- [REQUIREMENT]: In the records below, find the line containing "obtain ⟨B, hB⟩" and the line containing "rw [map_zero, map_zero] at ht"; please repeat exactly the lines from one to the other, both included, and nothing more.

(Saved data entries)
——————————

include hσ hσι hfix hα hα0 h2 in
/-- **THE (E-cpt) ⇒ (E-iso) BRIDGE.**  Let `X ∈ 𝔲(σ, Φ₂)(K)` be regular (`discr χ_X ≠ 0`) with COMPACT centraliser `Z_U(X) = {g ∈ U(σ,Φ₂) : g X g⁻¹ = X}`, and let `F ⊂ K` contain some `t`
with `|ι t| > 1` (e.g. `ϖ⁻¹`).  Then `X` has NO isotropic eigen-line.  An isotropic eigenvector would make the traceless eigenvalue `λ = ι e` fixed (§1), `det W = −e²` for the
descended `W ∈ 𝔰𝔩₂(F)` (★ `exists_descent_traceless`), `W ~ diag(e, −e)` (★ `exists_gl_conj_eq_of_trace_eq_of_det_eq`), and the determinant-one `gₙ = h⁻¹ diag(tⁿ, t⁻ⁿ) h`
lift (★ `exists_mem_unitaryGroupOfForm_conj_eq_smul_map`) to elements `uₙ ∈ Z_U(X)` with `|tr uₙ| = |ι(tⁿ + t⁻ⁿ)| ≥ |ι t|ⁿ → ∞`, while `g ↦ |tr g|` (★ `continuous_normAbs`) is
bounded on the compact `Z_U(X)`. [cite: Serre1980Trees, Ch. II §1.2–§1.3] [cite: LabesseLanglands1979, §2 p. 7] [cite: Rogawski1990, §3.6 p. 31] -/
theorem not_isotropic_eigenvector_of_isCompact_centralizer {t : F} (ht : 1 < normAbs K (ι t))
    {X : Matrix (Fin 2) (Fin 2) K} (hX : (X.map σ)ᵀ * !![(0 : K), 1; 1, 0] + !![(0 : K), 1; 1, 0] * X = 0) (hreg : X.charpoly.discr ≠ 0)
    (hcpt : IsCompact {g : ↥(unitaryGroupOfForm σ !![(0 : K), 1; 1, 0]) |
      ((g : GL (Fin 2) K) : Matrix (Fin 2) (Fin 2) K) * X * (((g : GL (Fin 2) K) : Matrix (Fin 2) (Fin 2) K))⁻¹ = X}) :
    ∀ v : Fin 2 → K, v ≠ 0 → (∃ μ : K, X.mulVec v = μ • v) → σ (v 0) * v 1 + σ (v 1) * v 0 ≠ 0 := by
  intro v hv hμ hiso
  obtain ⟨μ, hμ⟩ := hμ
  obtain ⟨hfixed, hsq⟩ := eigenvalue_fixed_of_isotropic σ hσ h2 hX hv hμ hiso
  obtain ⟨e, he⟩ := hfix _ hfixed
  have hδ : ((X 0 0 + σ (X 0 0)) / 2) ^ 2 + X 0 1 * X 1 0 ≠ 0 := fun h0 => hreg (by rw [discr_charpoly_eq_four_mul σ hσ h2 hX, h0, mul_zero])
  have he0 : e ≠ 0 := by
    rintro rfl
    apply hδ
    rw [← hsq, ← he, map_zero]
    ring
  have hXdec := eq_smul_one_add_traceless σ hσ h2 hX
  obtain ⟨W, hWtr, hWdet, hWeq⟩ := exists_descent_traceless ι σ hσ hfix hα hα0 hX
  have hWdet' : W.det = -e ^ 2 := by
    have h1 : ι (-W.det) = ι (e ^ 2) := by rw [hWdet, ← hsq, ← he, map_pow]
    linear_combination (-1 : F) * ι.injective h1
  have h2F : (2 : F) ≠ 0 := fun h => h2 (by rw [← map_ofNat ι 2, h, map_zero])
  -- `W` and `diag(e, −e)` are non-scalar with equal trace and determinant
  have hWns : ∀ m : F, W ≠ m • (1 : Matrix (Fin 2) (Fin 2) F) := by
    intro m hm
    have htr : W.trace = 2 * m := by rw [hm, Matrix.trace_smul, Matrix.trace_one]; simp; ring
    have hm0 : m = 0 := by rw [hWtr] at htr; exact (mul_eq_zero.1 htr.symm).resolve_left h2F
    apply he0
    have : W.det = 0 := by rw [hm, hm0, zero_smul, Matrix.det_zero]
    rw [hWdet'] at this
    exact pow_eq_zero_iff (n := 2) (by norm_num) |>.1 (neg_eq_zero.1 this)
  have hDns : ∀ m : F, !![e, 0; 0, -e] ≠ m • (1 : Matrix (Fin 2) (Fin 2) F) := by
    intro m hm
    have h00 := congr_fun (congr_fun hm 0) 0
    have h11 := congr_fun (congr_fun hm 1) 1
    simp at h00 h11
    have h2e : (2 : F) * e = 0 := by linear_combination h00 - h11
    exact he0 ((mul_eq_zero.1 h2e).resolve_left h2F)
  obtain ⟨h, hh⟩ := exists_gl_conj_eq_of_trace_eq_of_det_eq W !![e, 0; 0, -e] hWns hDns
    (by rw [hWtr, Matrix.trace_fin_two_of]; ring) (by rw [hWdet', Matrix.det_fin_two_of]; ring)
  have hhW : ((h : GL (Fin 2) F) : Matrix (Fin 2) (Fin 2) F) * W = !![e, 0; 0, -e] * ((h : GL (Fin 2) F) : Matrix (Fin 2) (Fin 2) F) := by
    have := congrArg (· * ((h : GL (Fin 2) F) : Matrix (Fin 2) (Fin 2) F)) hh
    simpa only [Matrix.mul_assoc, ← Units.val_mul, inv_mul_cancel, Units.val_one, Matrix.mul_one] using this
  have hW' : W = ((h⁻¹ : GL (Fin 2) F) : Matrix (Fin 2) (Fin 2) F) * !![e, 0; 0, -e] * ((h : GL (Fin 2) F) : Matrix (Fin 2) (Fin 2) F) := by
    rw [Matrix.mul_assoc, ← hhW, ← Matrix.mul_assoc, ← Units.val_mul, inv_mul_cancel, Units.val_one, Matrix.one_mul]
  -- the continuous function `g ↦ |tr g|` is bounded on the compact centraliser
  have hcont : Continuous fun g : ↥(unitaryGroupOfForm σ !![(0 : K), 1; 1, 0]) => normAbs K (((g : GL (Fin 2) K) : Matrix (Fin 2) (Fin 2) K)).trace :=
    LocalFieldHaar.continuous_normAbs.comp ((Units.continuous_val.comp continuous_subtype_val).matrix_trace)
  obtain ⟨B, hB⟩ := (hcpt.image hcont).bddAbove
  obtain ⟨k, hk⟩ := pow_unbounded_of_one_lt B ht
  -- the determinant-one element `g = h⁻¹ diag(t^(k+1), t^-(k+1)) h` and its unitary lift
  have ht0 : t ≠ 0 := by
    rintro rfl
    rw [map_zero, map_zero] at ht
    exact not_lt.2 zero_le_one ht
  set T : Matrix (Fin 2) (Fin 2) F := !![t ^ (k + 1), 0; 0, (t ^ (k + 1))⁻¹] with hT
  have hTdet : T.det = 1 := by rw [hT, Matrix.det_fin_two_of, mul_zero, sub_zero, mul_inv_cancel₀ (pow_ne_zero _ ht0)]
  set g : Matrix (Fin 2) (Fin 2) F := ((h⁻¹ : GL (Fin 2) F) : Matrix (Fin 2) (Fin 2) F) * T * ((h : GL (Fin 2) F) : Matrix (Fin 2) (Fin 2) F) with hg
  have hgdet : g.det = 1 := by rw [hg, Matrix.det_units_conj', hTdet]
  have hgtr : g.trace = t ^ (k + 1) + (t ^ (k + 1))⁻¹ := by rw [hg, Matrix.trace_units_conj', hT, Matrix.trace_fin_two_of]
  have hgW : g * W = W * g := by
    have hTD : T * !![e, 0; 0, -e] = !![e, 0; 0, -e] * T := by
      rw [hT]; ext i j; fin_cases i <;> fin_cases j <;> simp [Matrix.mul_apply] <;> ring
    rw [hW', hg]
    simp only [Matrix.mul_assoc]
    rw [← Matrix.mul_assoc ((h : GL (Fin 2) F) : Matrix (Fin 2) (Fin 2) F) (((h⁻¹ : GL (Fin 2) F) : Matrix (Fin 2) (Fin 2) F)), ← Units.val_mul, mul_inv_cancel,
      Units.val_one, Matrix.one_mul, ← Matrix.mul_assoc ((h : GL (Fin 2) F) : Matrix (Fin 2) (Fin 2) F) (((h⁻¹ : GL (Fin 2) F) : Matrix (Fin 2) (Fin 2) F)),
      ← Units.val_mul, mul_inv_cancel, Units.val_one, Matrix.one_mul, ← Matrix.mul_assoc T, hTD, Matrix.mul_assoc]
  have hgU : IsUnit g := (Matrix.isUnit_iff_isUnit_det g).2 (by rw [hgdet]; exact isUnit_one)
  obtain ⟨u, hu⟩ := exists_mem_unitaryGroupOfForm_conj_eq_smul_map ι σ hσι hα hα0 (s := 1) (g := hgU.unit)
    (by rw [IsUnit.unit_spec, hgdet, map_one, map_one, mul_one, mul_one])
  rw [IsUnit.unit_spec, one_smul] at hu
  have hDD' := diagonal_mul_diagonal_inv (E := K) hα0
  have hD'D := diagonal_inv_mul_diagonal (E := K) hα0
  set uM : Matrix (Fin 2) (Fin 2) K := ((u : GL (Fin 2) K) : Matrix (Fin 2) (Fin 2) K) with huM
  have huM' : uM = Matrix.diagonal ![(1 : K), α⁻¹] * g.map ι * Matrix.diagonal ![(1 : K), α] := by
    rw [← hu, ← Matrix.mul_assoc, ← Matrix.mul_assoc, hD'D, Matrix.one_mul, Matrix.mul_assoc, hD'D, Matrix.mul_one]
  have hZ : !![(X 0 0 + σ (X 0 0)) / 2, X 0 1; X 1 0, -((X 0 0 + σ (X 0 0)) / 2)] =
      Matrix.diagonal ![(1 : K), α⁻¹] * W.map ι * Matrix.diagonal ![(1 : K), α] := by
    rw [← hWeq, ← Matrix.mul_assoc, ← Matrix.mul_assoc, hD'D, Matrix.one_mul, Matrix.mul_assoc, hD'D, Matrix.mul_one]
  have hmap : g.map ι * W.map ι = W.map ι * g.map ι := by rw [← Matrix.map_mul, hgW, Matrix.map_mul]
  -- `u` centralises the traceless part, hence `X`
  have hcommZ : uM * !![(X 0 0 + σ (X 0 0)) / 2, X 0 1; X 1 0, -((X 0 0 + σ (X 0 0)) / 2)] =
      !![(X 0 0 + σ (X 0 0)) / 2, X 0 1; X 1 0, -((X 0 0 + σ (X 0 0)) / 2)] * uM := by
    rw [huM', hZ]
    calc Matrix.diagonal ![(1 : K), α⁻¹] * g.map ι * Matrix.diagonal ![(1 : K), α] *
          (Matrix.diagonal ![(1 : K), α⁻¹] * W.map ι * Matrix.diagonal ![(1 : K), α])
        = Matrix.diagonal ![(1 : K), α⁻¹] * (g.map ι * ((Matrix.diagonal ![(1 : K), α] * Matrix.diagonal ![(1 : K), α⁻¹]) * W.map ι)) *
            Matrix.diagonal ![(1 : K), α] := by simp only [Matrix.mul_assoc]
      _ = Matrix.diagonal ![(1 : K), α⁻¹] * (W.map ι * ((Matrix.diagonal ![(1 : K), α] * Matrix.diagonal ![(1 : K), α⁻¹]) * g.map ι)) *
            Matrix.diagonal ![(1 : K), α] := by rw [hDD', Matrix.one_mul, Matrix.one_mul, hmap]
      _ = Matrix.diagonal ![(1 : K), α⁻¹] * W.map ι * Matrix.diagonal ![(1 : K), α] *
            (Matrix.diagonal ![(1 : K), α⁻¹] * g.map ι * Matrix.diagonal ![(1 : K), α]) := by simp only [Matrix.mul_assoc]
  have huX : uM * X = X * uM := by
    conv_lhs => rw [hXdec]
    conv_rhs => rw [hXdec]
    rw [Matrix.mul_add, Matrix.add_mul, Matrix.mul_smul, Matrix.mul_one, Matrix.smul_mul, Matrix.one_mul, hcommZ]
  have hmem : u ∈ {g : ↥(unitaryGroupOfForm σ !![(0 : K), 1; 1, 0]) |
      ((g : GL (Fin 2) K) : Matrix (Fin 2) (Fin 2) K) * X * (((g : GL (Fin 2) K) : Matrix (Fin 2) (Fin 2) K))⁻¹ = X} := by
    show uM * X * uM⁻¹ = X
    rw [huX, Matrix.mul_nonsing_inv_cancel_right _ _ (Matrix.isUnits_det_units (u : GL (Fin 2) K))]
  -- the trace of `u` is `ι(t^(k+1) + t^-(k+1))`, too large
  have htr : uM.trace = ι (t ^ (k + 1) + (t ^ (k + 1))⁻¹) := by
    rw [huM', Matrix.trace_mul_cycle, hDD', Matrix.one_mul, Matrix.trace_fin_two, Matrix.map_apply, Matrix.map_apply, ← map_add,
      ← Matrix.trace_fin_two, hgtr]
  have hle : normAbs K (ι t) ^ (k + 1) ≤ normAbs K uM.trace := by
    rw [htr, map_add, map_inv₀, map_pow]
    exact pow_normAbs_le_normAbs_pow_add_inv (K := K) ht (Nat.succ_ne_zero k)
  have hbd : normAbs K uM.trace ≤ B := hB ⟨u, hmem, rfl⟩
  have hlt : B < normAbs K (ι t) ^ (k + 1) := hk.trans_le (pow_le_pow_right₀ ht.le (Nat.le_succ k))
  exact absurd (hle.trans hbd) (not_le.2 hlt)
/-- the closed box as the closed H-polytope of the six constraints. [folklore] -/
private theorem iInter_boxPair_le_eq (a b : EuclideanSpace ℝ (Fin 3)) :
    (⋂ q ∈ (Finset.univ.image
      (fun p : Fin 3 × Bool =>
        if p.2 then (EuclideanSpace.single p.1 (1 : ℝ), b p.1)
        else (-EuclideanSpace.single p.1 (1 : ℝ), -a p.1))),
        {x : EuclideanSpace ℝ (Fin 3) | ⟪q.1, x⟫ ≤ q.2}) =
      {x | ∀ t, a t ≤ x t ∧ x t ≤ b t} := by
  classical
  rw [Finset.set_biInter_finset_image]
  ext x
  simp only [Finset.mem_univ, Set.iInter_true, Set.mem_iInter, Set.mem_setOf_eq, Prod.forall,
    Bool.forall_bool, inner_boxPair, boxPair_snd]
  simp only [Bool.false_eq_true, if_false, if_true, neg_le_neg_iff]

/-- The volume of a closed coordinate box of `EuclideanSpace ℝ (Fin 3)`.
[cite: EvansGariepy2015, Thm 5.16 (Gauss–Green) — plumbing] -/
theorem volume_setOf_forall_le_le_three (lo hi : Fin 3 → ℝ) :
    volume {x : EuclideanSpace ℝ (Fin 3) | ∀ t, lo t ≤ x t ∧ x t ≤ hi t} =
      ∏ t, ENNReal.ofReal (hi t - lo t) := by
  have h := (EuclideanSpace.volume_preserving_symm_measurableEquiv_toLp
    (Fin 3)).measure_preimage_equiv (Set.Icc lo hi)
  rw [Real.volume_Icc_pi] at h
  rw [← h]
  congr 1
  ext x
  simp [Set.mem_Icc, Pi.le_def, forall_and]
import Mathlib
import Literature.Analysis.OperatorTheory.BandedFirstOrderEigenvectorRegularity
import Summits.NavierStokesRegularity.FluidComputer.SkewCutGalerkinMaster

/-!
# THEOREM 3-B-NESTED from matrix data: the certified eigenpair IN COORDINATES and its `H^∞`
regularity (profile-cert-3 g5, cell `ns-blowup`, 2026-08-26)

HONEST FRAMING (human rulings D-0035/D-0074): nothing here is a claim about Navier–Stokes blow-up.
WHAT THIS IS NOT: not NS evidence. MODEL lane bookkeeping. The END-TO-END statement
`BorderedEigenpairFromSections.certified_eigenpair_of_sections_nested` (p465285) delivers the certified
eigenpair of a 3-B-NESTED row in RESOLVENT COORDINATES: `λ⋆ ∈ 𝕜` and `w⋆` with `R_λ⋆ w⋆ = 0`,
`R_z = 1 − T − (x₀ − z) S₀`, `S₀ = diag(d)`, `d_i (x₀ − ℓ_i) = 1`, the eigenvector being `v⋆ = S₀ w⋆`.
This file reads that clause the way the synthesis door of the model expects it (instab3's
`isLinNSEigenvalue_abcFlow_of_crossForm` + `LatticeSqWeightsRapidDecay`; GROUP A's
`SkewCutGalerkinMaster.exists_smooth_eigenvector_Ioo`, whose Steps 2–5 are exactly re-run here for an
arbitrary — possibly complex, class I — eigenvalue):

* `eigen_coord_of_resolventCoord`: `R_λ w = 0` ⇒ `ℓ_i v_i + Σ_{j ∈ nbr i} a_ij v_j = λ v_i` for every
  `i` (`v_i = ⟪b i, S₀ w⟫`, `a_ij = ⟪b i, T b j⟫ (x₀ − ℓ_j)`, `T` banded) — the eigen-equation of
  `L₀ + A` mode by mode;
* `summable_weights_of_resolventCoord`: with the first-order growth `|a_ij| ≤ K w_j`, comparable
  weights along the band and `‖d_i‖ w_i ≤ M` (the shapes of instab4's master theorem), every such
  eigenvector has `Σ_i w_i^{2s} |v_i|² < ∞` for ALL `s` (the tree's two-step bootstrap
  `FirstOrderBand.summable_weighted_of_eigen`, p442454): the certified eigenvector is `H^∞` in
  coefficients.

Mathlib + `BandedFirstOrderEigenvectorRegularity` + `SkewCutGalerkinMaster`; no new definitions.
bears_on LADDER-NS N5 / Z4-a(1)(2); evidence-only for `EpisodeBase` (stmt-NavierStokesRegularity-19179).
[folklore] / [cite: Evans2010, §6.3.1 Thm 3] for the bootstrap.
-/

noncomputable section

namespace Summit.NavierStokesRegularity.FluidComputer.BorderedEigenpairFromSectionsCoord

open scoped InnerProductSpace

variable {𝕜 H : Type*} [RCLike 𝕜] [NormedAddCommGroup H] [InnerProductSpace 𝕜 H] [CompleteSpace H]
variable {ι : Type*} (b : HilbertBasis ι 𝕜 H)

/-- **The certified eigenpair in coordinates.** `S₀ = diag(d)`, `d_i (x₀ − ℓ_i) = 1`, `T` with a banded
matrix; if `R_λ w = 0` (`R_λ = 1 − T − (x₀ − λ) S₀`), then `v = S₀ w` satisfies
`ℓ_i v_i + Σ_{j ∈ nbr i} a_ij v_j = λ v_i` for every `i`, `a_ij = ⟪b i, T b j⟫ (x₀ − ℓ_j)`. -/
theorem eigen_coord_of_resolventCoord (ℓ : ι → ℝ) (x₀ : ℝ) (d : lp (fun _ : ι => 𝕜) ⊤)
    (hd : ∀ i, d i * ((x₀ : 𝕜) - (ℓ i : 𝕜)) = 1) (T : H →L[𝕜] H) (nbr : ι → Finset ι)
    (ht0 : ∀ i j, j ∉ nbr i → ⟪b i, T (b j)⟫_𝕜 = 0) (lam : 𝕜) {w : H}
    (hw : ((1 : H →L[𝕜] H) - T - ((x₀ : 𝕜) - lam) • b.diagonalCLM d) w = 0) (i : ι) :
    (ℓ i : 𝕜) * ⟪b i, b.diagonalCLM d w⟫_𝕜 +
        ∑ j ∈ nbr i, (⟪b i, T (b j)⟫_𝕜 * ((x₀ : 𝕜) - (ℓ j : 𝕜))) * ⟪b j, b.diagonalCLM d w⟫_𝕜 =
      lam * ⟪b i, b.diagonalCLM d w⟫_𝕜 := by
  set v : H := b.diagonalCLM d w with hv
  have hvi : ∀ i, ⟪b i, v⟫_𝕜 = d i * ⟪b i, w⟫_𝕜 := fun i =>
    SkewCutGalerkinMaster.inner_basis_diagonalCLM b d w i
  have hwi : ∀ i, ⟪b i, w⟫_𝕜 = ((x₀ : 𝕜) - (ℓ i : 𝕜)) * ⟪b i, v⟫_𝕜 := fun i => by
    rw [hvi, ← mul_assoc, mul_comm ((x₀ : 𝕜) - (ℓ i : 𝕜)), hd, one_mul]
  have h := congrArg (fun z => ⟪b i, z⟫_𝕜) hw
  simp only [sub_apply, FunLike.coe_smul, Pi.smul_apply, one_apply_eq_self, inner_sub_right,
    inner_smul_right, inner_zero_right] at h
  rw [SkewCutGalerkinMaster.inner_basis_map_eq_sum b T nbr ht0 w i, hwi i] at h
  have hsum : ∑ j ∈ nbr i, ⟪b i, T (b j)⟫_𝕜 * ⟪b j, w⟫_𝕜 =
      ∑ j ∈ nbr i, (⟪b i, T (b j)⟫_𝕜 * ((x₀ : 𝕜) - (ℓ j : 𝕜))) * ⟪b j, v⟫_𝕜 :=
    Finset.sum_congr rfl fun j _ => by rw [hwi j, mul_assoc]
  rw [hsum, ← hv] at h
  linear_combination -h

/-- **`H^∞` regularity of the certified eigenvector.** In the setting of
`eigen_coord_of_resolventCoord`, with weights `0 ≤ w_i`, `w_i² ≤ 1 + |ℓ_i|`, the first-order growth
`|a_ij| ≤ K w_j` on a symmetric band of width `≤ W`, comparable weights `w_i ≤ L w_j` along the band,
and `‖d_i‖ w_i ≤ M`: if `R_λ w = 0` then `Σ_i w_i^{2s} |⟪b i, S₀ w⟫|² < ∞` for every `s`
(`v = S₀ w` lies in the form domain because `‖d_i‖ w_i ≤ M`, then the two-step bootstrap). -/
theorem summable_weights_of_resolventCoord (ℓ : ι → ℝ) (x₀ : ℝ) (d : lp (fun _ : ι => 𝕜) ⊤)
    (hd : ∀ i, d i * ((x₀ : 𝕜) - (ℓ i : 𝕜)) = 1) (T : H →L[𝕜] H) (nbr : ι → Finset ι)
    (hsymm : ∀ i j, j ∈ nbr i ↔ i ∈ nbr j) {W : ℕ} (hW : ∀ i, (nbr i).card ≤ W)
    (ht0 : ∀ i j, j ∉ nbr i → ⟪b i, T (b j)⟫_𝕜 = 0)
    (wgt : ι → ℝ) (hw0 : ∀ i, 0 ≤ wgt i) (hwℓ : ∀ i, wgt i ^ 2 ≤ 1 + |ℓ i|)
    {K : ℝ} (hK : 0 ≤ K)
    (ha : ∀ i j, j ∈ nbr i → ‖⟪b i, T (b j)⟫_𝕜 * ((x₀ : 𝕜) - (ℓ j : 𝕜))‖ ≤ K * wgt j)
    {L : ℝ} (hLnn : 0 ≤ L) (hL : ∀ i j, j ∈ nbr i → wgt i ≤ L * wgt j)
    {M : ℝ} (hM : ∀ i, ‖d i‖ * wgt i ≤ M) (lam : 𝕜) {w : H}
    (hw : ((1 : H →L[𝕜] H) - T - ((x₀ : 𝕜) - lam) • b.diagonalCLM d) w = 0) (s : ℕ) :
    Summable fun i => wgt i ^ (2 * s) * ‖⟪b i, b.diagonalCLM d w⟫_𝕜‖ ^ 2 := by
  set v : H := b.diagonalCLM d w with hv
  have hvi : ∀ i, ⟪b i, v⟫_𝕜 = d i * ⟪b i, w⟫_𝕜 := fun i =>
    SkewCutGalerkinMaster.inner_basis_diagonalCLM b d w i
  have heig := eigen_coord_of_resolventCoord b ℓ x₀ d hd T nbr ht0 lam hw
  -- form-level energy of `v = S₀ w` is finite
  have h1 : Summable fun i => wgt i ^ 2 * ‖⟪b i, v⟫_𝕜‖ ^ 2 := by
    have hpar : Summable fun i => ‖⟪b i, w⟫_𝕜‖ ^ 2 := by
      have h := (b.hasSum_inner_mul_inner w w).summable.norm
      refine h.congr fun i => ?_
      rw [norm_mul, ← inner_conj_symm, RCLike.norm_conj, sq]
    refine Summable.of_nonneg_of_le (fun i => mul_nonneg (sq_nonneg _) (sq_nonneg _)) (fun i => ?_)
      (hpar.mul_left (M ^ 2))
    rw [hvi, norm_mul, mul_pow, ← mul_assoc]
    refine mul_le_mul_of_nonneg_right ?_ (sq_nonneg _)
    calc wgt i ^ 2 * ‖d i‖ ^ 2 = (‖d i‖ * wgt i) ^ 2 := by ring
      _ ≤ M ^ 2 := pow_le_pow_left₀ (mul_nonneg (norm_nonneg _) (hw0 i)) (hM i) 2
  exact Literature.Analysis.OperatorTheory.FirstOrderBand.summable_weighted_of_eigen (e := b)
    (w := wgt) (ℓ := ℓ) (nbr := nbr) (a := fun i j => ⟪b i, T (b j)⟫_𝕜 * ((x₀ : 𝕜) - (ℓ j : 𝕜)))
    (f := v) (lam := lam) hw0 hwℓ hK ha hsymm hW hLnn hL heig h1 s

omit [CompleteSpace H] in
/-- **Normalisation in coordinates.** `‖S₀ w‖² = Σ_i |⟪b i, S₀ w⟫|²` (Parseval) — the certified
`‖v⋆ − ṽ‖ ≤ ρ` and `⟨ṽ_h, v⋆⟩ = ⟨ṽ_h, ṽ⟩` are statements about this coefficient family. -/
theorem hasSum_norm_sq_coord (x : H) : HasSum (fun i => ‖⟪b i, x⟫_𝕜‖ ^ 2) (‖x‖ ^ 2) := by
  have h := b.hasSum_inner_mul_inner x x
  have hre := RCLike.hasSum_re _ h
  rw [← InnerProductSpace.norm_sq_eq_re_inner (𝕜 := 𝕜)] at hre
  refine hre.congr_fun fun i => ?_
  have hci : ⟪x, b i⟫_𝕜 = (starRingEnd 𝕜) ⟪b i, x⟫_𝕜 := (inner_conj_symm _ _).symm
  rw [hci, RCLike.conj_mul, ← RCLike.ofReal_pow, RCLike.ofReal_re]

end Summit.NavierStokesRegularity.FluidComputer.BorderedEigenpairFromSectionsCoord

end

——————————

- [ANSWER FOR THIS EXERCISE]:
  obtain ⟨B, hB⟩ := (hcpt.image hcont).bddAbove
  obtain ⟨k, hk⟩ := pow_unbounded_of_one_lt B ht
  -- the determinant-one element `g = h⁻¹ diag(t^(k+1), t^-(k+1)) h` and its unitary lift
  have ht0 : t ≠ 0 := by
    rintro rfl
    rw [map_zero, map_zero] at ht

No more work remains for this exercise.